Shostakovich, I think, is the sole voice — the sole great classical composer — with depths of irony like that. And that makes him our contemporary.
Footnote: I had a student from Russia some years ago in my Juilliard course on the future of classical music. She talked once about her love of Shostakovich. When she was growing up, in the old Soviet Union, she’d hear festive march music at Communist celebrations, and hate it for its dishonesty, and because she’d be forced to act as if she liked it. She heard that march music mirrored in Shostakovich’s work, along — no one could convince her otherwise — with a reaction to it just like her own.
Neil McGowan says
The conscious irony in DSCH’s music is clear and obvious, and we have his own ‘signpost’ in case we’ve somehow missed it – the incongruous quotations in Symph #15. However, it’s a technique which had been embedded in his writing for years.
Look at the scene when the cops turn up at Katerina’s wedding – he lovingly pastiches the musical-emotional vocabulary of “denouement” scenes in Rossini & Bellini.* In a way it’s postmodern – conscious re-use of existing musical building-blocks to achieve a subversive end. Just when it seems that Sergey & Katerina are going to get clean away, in a world based on new values and social norms – the moral cops of Rossini’s time emerge through a time-hole to arrest them for their transgressions.
* I wonder if it prompted Britten’s Bellini spoof in the opera-within-an-opera in MSN? Although it’s a device BB might easily have come up with himself too.
Regarding DSCH’s use of standard, even archaic forms and formats (such as symphonies, string quartets, fugues etc) I’d agree there are clear reasons why he reached out to these forms. Having been carpetted on multiple occasions, very possible over extra-musical elements in his works, it’s entirely credible – to me – to see how he might resolve to work in musical formats where he would be immune to oafish criticism, and answerable only to other musicians for his work. What criticism could a strutting commissar make of a countersubject in a fugue? Only his own peers would have the critical apparatus to go tyre-kicking. And these forms came ready-coated in moral and academic respectability. Sitting in the Great Hall of the Moscow Conservatoire, you see the huge benign portraits of Tchaikovsky, Bach, Handel, Mozart, & Wagner gazing down from the walls. How could it therefore be ‘wrong’ to emulate their work, and the forms in which they wrote it. It was a watertight argument to keep the troglodytes at bay, and largely work without the hand of the censor round your neck the whole time.
And if they came to him for some opening fanfare for a Trade Union Congress, he’d knock something out to keep them happy. It seems very likely, from all the evidence, that Shostakovich did indeed believe in socialism, despite all the knocks he’d taken – in fact his anger with it stemmed from the way its potential had been stolen and abused by individuals.
But where *can* composers work without the meddling of politicians?

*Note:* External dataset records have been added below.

import Summits.BirchSwinnertonDyer.Rank1Residual.Additive.CensusX42Bridges
import HarnessLib

/-!
# Census relation X4-2 AT WINDOW GRADE: the VALUATION shadow `CensusX42.ValRelationAt W p Dh`
# (cell `b2b-bsdres`, census cell `bsd-formula-census`, seat `b2b-bsdres-census-ctyper1` =
# conjecture-typer 1, gen 6; the typed form of W2's X4-2 WINDOW relation `v_p(A′) = v_p(h) + v_p(C)`,
# X42-WINDOW.md sha256 `a10a170979128fde17cf31b1704581a6d978f587434da820ed86243fc49ef835`)

HONEST FRAMING (cell `b2b-bsdres`, run/shared/lean/b2b/bsd-rank1-residual/, verbatim in every
file): the goal of the cell is to DELETE the COMBINATION-SHAPED residual classes of the
Birch–Swinnerton-Dyer formula for ALL analytic-rank `≤ 1` elliptic curves over `ℚ` — "full BSD
formula for every rank `≤ 1` curve in class `C`" assembled STRICTLY from published theorems — so
that the rank-`≤ 1` remainder becomes exactly the CONSTRUCTION-SHAPED classes, which are TYPED
(missing-input `Prop`s), NOT attempted. This is not "finishing BSD". Census cell
(bsd-formula-census): research instrumentation; census output = EVIDENCE / conjecture items, never a
Literature fact; labels / RESIDUAL-MAP marks UNCHANGED (O7-ord OPEN; X3♯ / X4♯ CONSTRUCTION-SHAPED);
nothing booked. ONE definition (the typed relation, `@[conjecture]`: an obligation node, nothing
asserted) and theorems; no named fact. Named facts enter as HYPOTHESES (`hK`, `hWu`/`hW16`, `hDel` /
`hDel3` / `hDelM`, `hGZ`, `hGZK`, `hmod` / `hmodD`).

## What, and why a second predicate

Gen 2 typed the X4-2 CANDIDATE relation as the EXACT identity `CensusX42.RelationAt W p Dh`
(`CensusX42LeadingTerm.lean`, p252477): on the `ω^{(p−1)/2}`-branch `L` of the semistable twist
`E♭`, `L(0) = 0`, `[T¹]L ≠ 0` and `ϖ·[T¹]L·log_p(γ)·#T² = u·s·Reg_p(E,Dh)·∏c` with the unit PINNED,
`u = α♭⁻¹` (even) / `α♭⁻¹·c_∞(E)` (odd) / `ã⁻¹(·c_∞)` ((M)) — the blind fit's survivor on the 699
`N ≤ 3000` rows (X42-REPORT.md sha256 `e8592c9a2e1a59c13e754928288c9f6b1ce554f7ffb80b93db3c55aa7f5e9950`).
The X4-2 WINDOW (cp-bsd-w2, `N < 2·10⁴`, 429 rank-one O7-ord pairs: M 287 / Gord3 128 / Gord_e2 14;
`p = 3`: 397, `p = 5`: 32; Engine C review ACCEPT 2026-08-21T10:37Z; label EVIDENCE — per-pair
valuation CERTIFICATES, two engines on each side) measured ONLY THE VALUATION of that identity:
`v_p(A′) = v_p(h) + v_p(#Ш_an·∏c/#T²)` on 429/429 (and X42-REPORT: 700/700), `A′ ≠ 0`, `L(0) = O(pⁿ)`;
the unit `u` is invisible to it. This file types exactly that — **`ValRelationAt W p Dh`**: same
quantifier frame as `RelationAt` (every twist model `V`, isomorphism `C`, newform `f`, period ratio
`ϖ` of the parity of `(p−1)/2`, census literal `s = #Ш_an`), clauses `L(0) = 0`, `[T¹]L ≠ 0` and
`‖ϖ·[T¹]L·log_p(γ)·#T²‖_p = ‖s·Reg_p(E,Dh)·∏c‖_p` — and proves:

* §2 `valRelationAt_of_relationAt` (exact ⟹ valuation: `‖α♭⁻¹‖ = ‖ã⁻¹‖ = ‖c_∞‖ = 1`);
* §3 the first bridges FROM THE VALUATION RELATION ALONE: `branchCoeffOneNeZeroAt_of_valRelationAt`
  (additive-p2's weak certificate) and `schneider_of_valRelationAt[_of_twist_model|_mult]`
  (`Reg_p(E,Dh) ≠ 0`: the norm clause with a non-zero left side).
Sibling files (same seat, same gen): `CensusX42ValBridges.lean` — `branchPAdicGrossZagier[∅|Odd|Mult]At_of_valRelationAt`
(p01's three typed branch `p`-adic Gross–Zagier inputs are THEMSELVES "up to a unit `u ∈ ℤ_p^×`"
statements, so the valuation clause suffices) and the `∀ Dh` suppliers
`forall_schneider_and_branchPAdicGrossZagier[∅|Odd|Mult]At_of_forall_valRelationAt` (= the hypothesis
`hGZ : ∀ Dh, LeadingTermClauses → SchneiderConjecture Dh ∧ BranchPAdicGrossZagier…At W p Dh` of EVERY
rank-one class theorem of team n1011 — p01's IMC-version iffs, p16's (S10), p07 / p12's (M) / X3♯ twins);
`CensusX42ValUnitRows.lean` — the (S10) unit-row nodes at WINDOW grade (`…_of_censusX42Val_of_shaAn_unit`);
`CensusX42ValCoeffValuation.lean` — the KURREG column `vReg_x42(v₁)` at WINDOW grade; `CensusX42ValConverse.lean`
— the CONVERSE: on (G-ord) resp. (M) rows `ValRelationAt W p Dh ↔ SchneiderConjecture Dh ∧` p01's typed
branch `p`-adic Gross–Zagier of the row (`valRelationAt_iff_schneider_and_branchPAdicGrossZagier[Mult]`), i.e.
the typed WINDOW relation is EXACTLY the kernel's open rank-one input plus the rider.

KERNEL READING (no booking). Every consumer of X4-2 in the tree — this seat's `CensusX42Bridge(s)`,
`CensusX42BSD{,Corollaries,Mult,IMC}`, `CensusX42CoeffValuation`, `CensusX42UnitRows`, and through them
p01 / p07 / p10 / p12 / p16's `hGZ`-shaped theorems — uses `RelationAt` only through `ValRelationAt`:
the pinned unit `α♭⁻¹·c_∞(E)` of the `N ≤ 3000` fit is SURPLUS to all of them. Consequently the 429
WINDOW pairs, where only valuations were certified, feed the same kernel nodes at their own evidence
grade (per-pair valuation certificate), modulo the one READING the census carries everywhere: the
census height `h` IS `Reg_p(E,Dh)` for a Delbourgo (B)-datum `Dh` (rmap-2 g9 page-read on Gord2:
Delbourgo 2002 pp. 38/67, Mazur–Tate 1983 §(4.4), Mazur–Stein–Tate 2006 (1.1); (M):
MT-mult-height-comparison-unread) — never asserted; `Dh` stays a PARAMETER.

## In print

`ValRelationAt` at a rank-one pair has, clause for clause, the SHAPE of D. Delbourgo's **BS-D(p) Conjecture**
(Compositio Math. 113 (1998) §2.5, pp. 151–152, held text `paper:delbourgo1998-…` p0029–p0030, read
2026-08-21): "(i) The order of vanishing of `L_p(E,⟨x⟩^s)` should be given by
`order_{s=0} L_p(E,⟨x⟩^s) = r_E`, where `r_E` is the order of the zero of the Hasse–Weil L-series of `E`.
(ii) The leading term of `L_p(E,⟨x⟩^s)` should satisfy the equivalence
`(1/r_E!) d^{r_E}/ds^{r_E} L_p(E,⟨x⟩^s)|_{s=0} ∼ #Ш_E(p)·∏c·Reg_p(E)/#E(ℚ)²_tors`" with `∼`
"denoting equivalence up to a `p`-adic unit" (ibid. Prop. 4, p. 144) and `Reg_p(E) = det⟨P_i,P_j⟩_ℚ`,
`⟨,⟩_ℚ = [K:ℚ]⁻¹⟨,⟩_K` over a field `K` where `E` becomes semistable above `p` (p. 151; here
`K = ℚ(√p*)`, `[K:ℚ] = 2`, a `p`-adic unit) — AT `r_E = 1`, with `#Ш_E(p)` REPLACED by the
`p`-part of the BSD value `#Ш_an` (so: BS-D(p)(i)(ii) ∘ BSD(E,p)) and `Reg_p(E)` by `Reg_p(E,Dh)`, and
with Delbourgo's `L_p(E,⟨x⟩^s)` REPLACED by the Mazur–Tate–Teitelbaum `ω^{(p−1)/2}`-branch of the twist
`f♭` in PARI's normalisation (dictionary of `CensusX42LeadingTerm`; `d/ds|₀ = log_p(γ)·d/dT|₀`). CAVEAT
(the cell's open reading, not touched here): that Delbourgo's own `L_p(E,s)` (Compositio 1998 §1.5–1.7,
Thm. 1) agrees with this branch UP TO A `p`-ADIC UNIT is the 'comparison constant' question of
RESIDUAL-MAP O7-ord (n1011's typed `DisegniDelbourgoComparisonAt`); the valuation relation below is
stated for the branch, and only its SHAPE is Delbourgo's. A CONJECTURE-shaped statement, numerically
CERTIFIED per pair by the census (valuation level) — hence `@[conjecture]`, label EVIDENCE; the `#Ш`
exponent is UNDETERMINED by the census (`#Ш_an = 1` on every row of record).
[cite: Delbourgo1998, §2.5 BS-D(p) (i)(ii) (pp. 151–152) (shape; nothing asserted)]

References: D. Delbourgo, Compositio Math. 113 (1998) §2.5 [Delbourgo1998]; D. Delbourgo, J. Number
Theory 95 (2002) Thm. (A)/(B) [Delbourgo2002]; K. Kato, Astérisque 295 (2004) Thm. 17.4 (3)
[Kato2004Asterisque]; C. Wuthrich, Doc. Math. 19 (2014) Thm. 16 [Wuthrich2014]; B. Gross, D. Zagier,
Invent. Math. 84 (1986) Thm. I.(7.3) [GrossZagier1986]; B. Mazur, J. Tate, J. Teitelbaum, Invent. Math.
84 (1986) §I.10, §I.13 [MazurTateTeitelbaum1986Invent]; P. Schneider, Invent. Math. 69 (1982) §1
[Schneider1982PadicHeightI]; R. L. Miller, LMS J. Comput. Math. 14 (2011) Def. 1.1 [Miller2011LMS];
census files of record: X42-REPORT.md, X42-WINDOW.md (+ x42/window/X42_window_valuations.tsv sha256
`3a31299352f404150bc3121f576e01cc680e3a1caf74ee5a2edd6424fc01e7b5`), module docstring of
`CensusX42LeadingTerm.lean` (dictionary PARI ↔ tree).
-/

set_option autoImplicit false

I saw the UK premiere of DR ATOMIC a couple of years ago, in London. There was a huge 6-page programme note by Adams, in which he outlined the way he’d been forced to rework the libretto material so as to cause less offence to the State Department. The original libretto had gone on to illustrate how Oppenheimer had been persecuted by the Anti-American Activities Committee… plus c’est la meme chose….
Jackie says
Very interesting! I had not heard about the irony in his music before. Thank you!